Potential IPF Treatment BBT-877 Safe, Lowers Blood Levels of Fibrotic Molecule, Phase 1 Trial Data Show

The idiopathic pulmonary fibrosis (IPF) treatment candidate BBT-877 is safe and well-tolerated in healthy volunteers, and markedly reduced the plasma levels of a lipid molecule involved in inflammation and fibrosis, according to results of a Phase 1 clinical trial.

The research, “BBT-877, a potent Autotaxin Inhibitor in Clinical Development to Treat Idiopathic Pulmonary Fibrosis,” was presented at the European Respiratory Society International Congress 2019, held in Madrid, Spain, Sept. 28–Oct. 2.

BBT-877 is an oral small molecule inhibitor of autotaxin (ATX). This enzyme is found at increased levels in the lungs of IPF patients, and plays a role in the production of lysophosphatidic acid (LPA), a lipid (fat) involved in fibrosis, or scarring. As such, by inhibiting ATX, BBT-877 may slow IPF progression.

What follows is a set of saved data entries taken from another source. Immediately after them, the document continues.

/-- `cos 2t = cos² t − sin² t` in `K⟦t⟧`. [cite: Hoffman1999DerivativePolynomials, §4 Proposition 4.1 proof («cos 2t»)] -/
theorem rescale_two_cos :
    rescale 2 (PowerSeries.cos K) = PowerSeries.cos K ^ 2 - PowerSeries.sin K ^ 2 := by
  have h := eq_zero_of_linear_system (K := K) (y := rescale 2 (PowerSeries.sin K) -
      2 * PowerSeries.sin K * PowerSeries.cos K)
    (z := rescale 2 (PowerSeries.cos K) - (PowerSeries.cos K ^ 2 - PowerSeries.sin K ^ 2)) 2
    (by
      have h2 : d⁄dX K (2 : K⟦X⟧) = 0 := by
        rw [show (2 : K⟦X⟧) = C (2 : K) from (map_ofNat C 2).symm, derivative_C]
      rw [map_sub, derivative_rescale, derivative_sin_eq, Derivation.leibniz, Derivation.leibniz,
        derivative_sin_eq, derivative_cos_eq, h2, map_ofNat C]
      simp only [smul_eq_mul]
      ring)
    (by
      rw [map_sub, derivative_rescale, derivative_cos_eq, map_neg, map_sub, Derivation.leibniz_pow,
        Derivation.leibniz_pow, derivative_sin_eq, derivative_cos_eq, map_ofNat C]
      simp only [smul_eq_mul, nsmul_eq_mul]
      push_cast
      ring)
    (by
      rw [map_sub, ← coeff_zero_eq_constantCoeff_apply, coeff_rescale, pow_zero, one_mul,
        coeff_zero_eq_constantCoeff_apply, map_mul, map_mul, constantCoeff_sin_eq]
      ring)
    (by
      rw [map_sub, ← coeff_zero_eq_constantCoeff_apply, coeff_rescale, pow_zero, one_mul,
        coeff_zero_eq_constantCoeff_apply, map_sub, map_pow, map_pow, constantCoeff_sin_eq,
        constantCoeff_cos_eq]
      ring)
  exact sub_eq_zero.1 h.2

end Tools

/-! ### §1 The exponential generating functions `P(u,t)`, `Q(u,t)` and their closed forms (1) -/

section EGF

variable {K : Type*} [Field K]

/-- **`P(u,t) = Σₙ Pₙ(u) tⁿ/n!`**, the exponential generating function of the derivative polynomials of
the tangent (`dⁿ/dxⁿ tan x = Pₙ(tan x)`; the tree's `TangentNumbers.P n ∈ ℕ[X]`), at a point `u` of a
field `K ⊇ ℚ`, as a formal power series in `t`.
[cite: Hoffman1999DerivativePolynomials, §1 («P(u,t) = Σ_{n=0}^∞ P_n(u) tⁿ/n!»)] -/
noncomputable def egfP (u : K) : K⟦X⟧ :=
  PowerSeries.mk fun n => Polynomial.aeval u (TangentNumbers.P n) / (n ! : K)

/-- **`Q(u,t) = Σₙ Qₙ(u) tⁿ/n!`**, the exponential generating function of the derivative polynomials of
the secant (`dⁿ/dxⁿ sec x = Qₙ(tan x) sec x`; the tree's `TangentNumbers.Q n ∈ ℕ[X]`).
[cite: Hoffman1999DerivativePolynomials, §1 («Q(u,t) = Σ_{n=0}^∞ Q_n(u) tⁿ/n!»)] -/
noncomputable def egfQ (u : K) : K⟦X⟧ :=
  PowerSeries.mk fun n => Polynomial.aeval u (TangentNumbers.Q n) / (n ! : K)

/-- `[tⁿ] P(u,t) = Pₙ(u)/n!`. [cite: Hoffman1999DerivativePolynomials, §1 (definition of P(u,t))] -/
@[simp] theorem coeff_egfP (u : K) (n : ℕ) :
    coeff n (egfP u) = Polynomial.aeval u (TangentNumbers.P n) / (n ! : K) := by
  rw [egfP, coeff_mk]

/-- `[tⁿ] Q(u,t) = Qₙ(u)/n!`. [cite: Hoffman1999DerivativePolynomials, §1 (definition of Q(u,t))] -/
@[simp] theorem coeff_egfQ (u : K) (n : ℕ) :
    coeff n (egfQ u) = Polynomial.aeval u (TangentNumbers.Q n) / (n ! : K) := by
  rw [egfQ, coeff_mk]

variable [CharZero K]

/-- The denominator `cos t − u sin t` has constant term `1` … [cite: Hoffman1999DerivativePolynomials, §1 eq. (1)] -/
theorem constantCoeff_den (u : K) :
    constantCoeff (PowerSeries.cos K - C u * PowerSeries.sin K) = 1 := by
  rw [map_sub, map_mul, constantCoeff_cos_eq, constantCoeff_sin_eq, mul_zero, sub_zero]

/-- … hence is invertible in `K⟦t⟧`. [cite: Hoffman1999DerivativePolynomials, §1 eq. (1)] -/
theorem den_mul_inv (u : K) :
    (PowerSeries.cos K - C u * PowerSeries.sin K) * (PowerSeries.cos K - C u * PowerSeries.sin K)⁻¹ = 1 :=
  PowerSeries.mul_inv_cancel _ (by rw [constantCoeff_den]; exact one_ne_zero)

/-- The numerator `sin t + u cos t` has constant term `u`. [cite: Hoffman1999DerivativePolynomials, §1 eq. (1)] -/
theorem constantCoeff_num (u : K) :
    constantCoeff (PowerSeries.sin K + C u * PowerSeries.cos K) = u := by
  rw [map_add, map_mul, constantCoeff_cos_eq, constantCoeff_sin_eq, constantCoeff_C, mul_one, zero_add]

/-- `(sin t + u cos t)′ = cos t − u sin t`. [cite: Hoffman1999DerivativePolynomials, §1 eq. (1)] -/
theorem derivative_num (u : K) :
    d⁄dX K (PowerSeries.sin K + C u * PowerSeries.cos K) =
      PowerSeries.cos K - C u * PowerSeries.sin K := by
  rw [map_add, derivative_C_mul, derivative_sin_eq, derivative_cos_eq, mul_neg, sub_eq_add_neg]

/-- `(cos t − u sin t)′ = −(sin t + u cos t)`. [cite: Hoffman1999DerivativePolynomials, §1 eq. (1)] -/
theorem derivative_den (u : K) :
    d⁄dX K (PowerSeries.cos K - C u * PowerSeries.sin K) =
      -(PowerSeries.sin K + C u * PowerSeries.cos K) := by
  rw [map_sub, derivative_C_mul, derivative_sin_eq, derivative_cos_eq, neg_add']

/-- The closed form `G = (sin t + u cos t)/(cos t − u sin t)` (`= tan(t + tan⁻¹ u)`) satisfies the
Riccati equation `∂G/∂t = 1 + G²`.
[cite: Hoffman1999DerivativePolynomials, §2 eq. (3) and «P(u,t) = tan(tan⁻¹ u + t)»] -/
theorem derivative_closedP (u : K) :
    d⁄dX K ((PowerSeries.sin K + C u * PowerSeries.cos K) *
        (PowerSeries.cos K - C u * PowerSeries.sin K)⁻¹) =
      1 + ((PowerSeries.sin K + C u * PowerSeries.cos K) *
        (PowerSeries.cos K - C u * PowerSeries.sin K)⁻¹) ^ 2 := by
  set N := PowerSeries.sin K + C u * PowerSeries.cos K with hN
  set D := PowerSeries.cos K - C u * PowerSeries.sin K with hD
  have hDD : D * D⁻¹ = 1 := den_mul_inv u
  rw [Derivation.leibniz, derivative_inv', smul_eq_mul, smul_eq_mul, derivative_num, derivative_den,
    ← hD, ← hN]
  calc N * (-D⁻¹ ^ 2 * -N) + D⁻¹ * D = (N * D⁻¹) ^ 2 + D * D⁻¹ := by ring
    _ = 1 + (N * D⁻¹) ^ 2 := by rw [hDD, add_comm]

/-- The closed form `F = 1/(cos t − u sin t)` (`= sec(t + tan⁻¹ u)/sec(tan⁻¹ u)`) satisfies `∂F/∂t = F·G`.
[cite: Hoffman1999DerivativePolynomials, §2 eq. (3) and «Q(u,t) = sec(tan⁻¹ u + t)/sec(tan⁻¹ u)»] -/
theorem derivative_closedQ (u : K) :
    d⁄dX K (PowerSeries.cos K - C u * PowerSeries.sin K)⁻¹ =
      (PowerSeries.cos K - C u * PowerSeries.sin K)⁻¹ *
        ((PowerSeries.sin K + C u * PowerSeries.cos K) *
          (PowerSeries.cos K - C u * PowerSeries.sin K)⁻¹) := by
  rw [derivative_inv', derivative_den]
  ring

/-- `∂ⁿG/∂tⁿ = Pₙ(G)` for the closed form `G` — the formal counterpart of `dⁿ tan x/dxⁿ = Pₙ(tan x)`
along `t ↦ tan(t + tan⁻¹ u)`, by the chain rule `Pₙ₊₁ = (1 + X²)Pₙ′`.
[cite: Hoffman1999DerivativePolynomials, §2 («P₀(u) = u and P_{n+1}(u) = (u² + 1)P_n′(u)»)] -/
theorem iterate_derivative_closedP (u : K) : ∀ n : ℕ,
    (⇑(d⁄dX K))^[n] ((PowerSeries.sin K + C u * PowerSeries.cos K) *
        (PowerSeries.cos K - C u * PowerSeries.sin K)⁻¹) =
      Polynomial.aeval ((PowerSeries.sin K + C u * PowerSeries.cos K) *
        (PowerSeries.cos K - C u * PowerSeries.sin K)⁻¹)
        ((TangentNumbers.P n).map (Nat.castRingHom K))
  | 0 => by simp [TangentNumbers.P_zero]
  | n + 1 => by
      rw [Function.iterate_succ_apply', iterate_derivative_closedP u n, Derivation.map_aeval,
        derivative_closedP, smul_eq_mul, TangentNumbers.P_succ, Polynomial.map_mul,
        ← Polynomial.derivative_map, map_mul, Polynomial.map_add, Polynomial.map_one, Polynomial.map_pow,
        Polynomial.map_X, map_add, map_one, map_pow, Polynomial.aeval_X, mul_comm]

/-- `∂ⁿF/∂tⁿ = Qₙ(G)·F` for the closed forms — the formal counterpart of `dⁿ sec x/dxⁿ = Qₙ(tan x) sec x`,
by `Qₙ₊₁ = (1 + X²)Qₙ′ + X Qₙ`.
[cite: Hoffman1999DerivativePolynomials, §2 («Q₀(u) = 1 and Q_{n+1}(u) = (u² + 1)Q_n′(u) + uQ_n(u)»)] -/
theorem iterate_derivative_closedQ (u : K) : ∀ n : ℕ,
    (⇑(d⁄dX K))^[n] (PowerSeries.cos K - C u * PowerSeries.sin K)⁻¹ =
      (PowerSeries.cos K - C u * PowerSeries.sin K)⁻¹ *
      Polynomial.aeval ((PowerSeries.sin K + C u * PowerSeries.cos K) *
        (PowerSeries.cos K - C u * PowerSeries.sin K)⁻¹)
        ((TangentNumbers.Q n).map (Nat.castRingHom K))
  | 0 => by simp [TangentNumbers.Q]
  | n + 1 => by
      rw [Function.iterate_succ_apply', iterate_derivative_closedQ u n, Derivation.leibniz,
        Derivation.map_aeval, derivative_closedP, derivative_closedQ, smul_eq_mul, smul_eq_mul,
        smul_eq_mul, TangentNumbers.Q, Polynomial.map_add, Polynomial.map_mul, Polynomial.map_mul,
        ← Polynomial.derivative_map, Polynomial.map_X, Polynomial.map_add, Polynomial.map_one,
        Polynomial.map_pow, Polynomial.map_X, map_add, map_mul, map_mul, map_add, map_one, map_pow,
        Polynomial.aeval_X]
      ring

/-- The constant term of the closed form `G` is `u` (`tan(tan⁻¹ u) = u`). [cite: Hoffman1999DerivativePolynomials, §2 («P₀(u) = u»)] -/
theorem constantCoeff_closedP (u : K) :
    constantCoeff ((PowerSeries.sin K + C u * PowerSeries.cos K) *
        (PowerSeries.cos K - C u * PowerSeries.sin K)⁻¹) = u := by
  rw [map_mul, constantCoeff_inv, constantCoeff_num, constantCoeff_den, inv_one, mul_one]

The Phase 1 study (NCT03830125), sponsored by Bridge Biotherapeutics, the developer of BBT-877, assessed the pharmacokinetics (the absorption, distribution, metabolism, and excretion in the body), the pharmacodynamics (how the body responds to a therapy), and safety of BBT-877 in 80 healthy volunteers.

After a single-ascending dose (SAD) part testing five different oral doses (50 to 800 mg), the multiple-ascending dose (MAD) portion assessed 200 to 800 mg given once per day in three groups, and 100 to 200 mg twice daily in two groups over two weeks.

In both parts of the trial, the plasma level of BBT-877, its maximum concentration, and a plot of its concentration versus time after dosage — called “area under the curve” — all increased in a dose-proportional manner.

Higher doses also correlated with greater systemic exposure to BBT-877. The potential therapy’s half-life (the time until its concentration is reduced by half) was approximately 12 hours across all dose levels.

The data further showed that BBT-877 suppresses LPA production, also with greater effects at higher doses. Plasma LPA levels were reduced by at least 80% for 24 hours with 400 mg or higher doses of BBT-877 in the SAD portion. In the MAD part, both 100 mg twice daily and 200 mg twice daily dosages led to a maximum of 90% of LPA suppression at a steady state.

The effective dose of BBT-877 in patients is predicted within the 100-200 mg twice daily range.

As in previously reported results of the SAD portion, all BBT-877 doses were well-tolerated, and with no serious adverse side effects. Safety assessments did not lead to clinically-related findings in electrocardiogram, vital signs, biochemical and blood cells’ tests, and urine analysis.

Last January, the U.S. Food and Drug Administration granted orphan drug designation to the experimental therapy based on data obtained from a mouse study suggesting that BBT-877 may ease lung fibrosis.

“In addition to the non-clinical data proving the strong, competitive efficacy of BBT-877 in mouse models, this encouraging first-in-human study results demonstrated that BBT-877 is a well-tolerated drug candidate with excellent pharmacokinetic and pharmacodynamic profiles,” Gwang-hee Lee, PhD, Bridge’s vice president, head of translational research at Bridge, said in a press release.

In July, Boehringer Ingelheim obtained a license from Bridge Biotherapeutics to develop BBT-877 beyond Phase 1, adding to the company’s portfolio of treatment candidates for fibrosing interstitial lung diseases.

“We look forward to [providing] patients with IPF with new treatment option as early as possible by continuing to advance this encouraging development program with Boehringer Ingelheim,” Lee said.

Kay Tetzlaff, MD, Boehringer Ingelheim’s vice president and medical head of therapeutic area inflammation, added: “We are delighted about the promising results demonstrated in Phase 1 clinical studies conducted by our partner Bridge Biotherapeutics for BBT-887.”

Bridge Biotherapeutics also has been conducting a toxicology study for long-term dosages, expected to be completed in early 2020. An international Phase 2 study of BBT-877 is planned to start by mid-2020.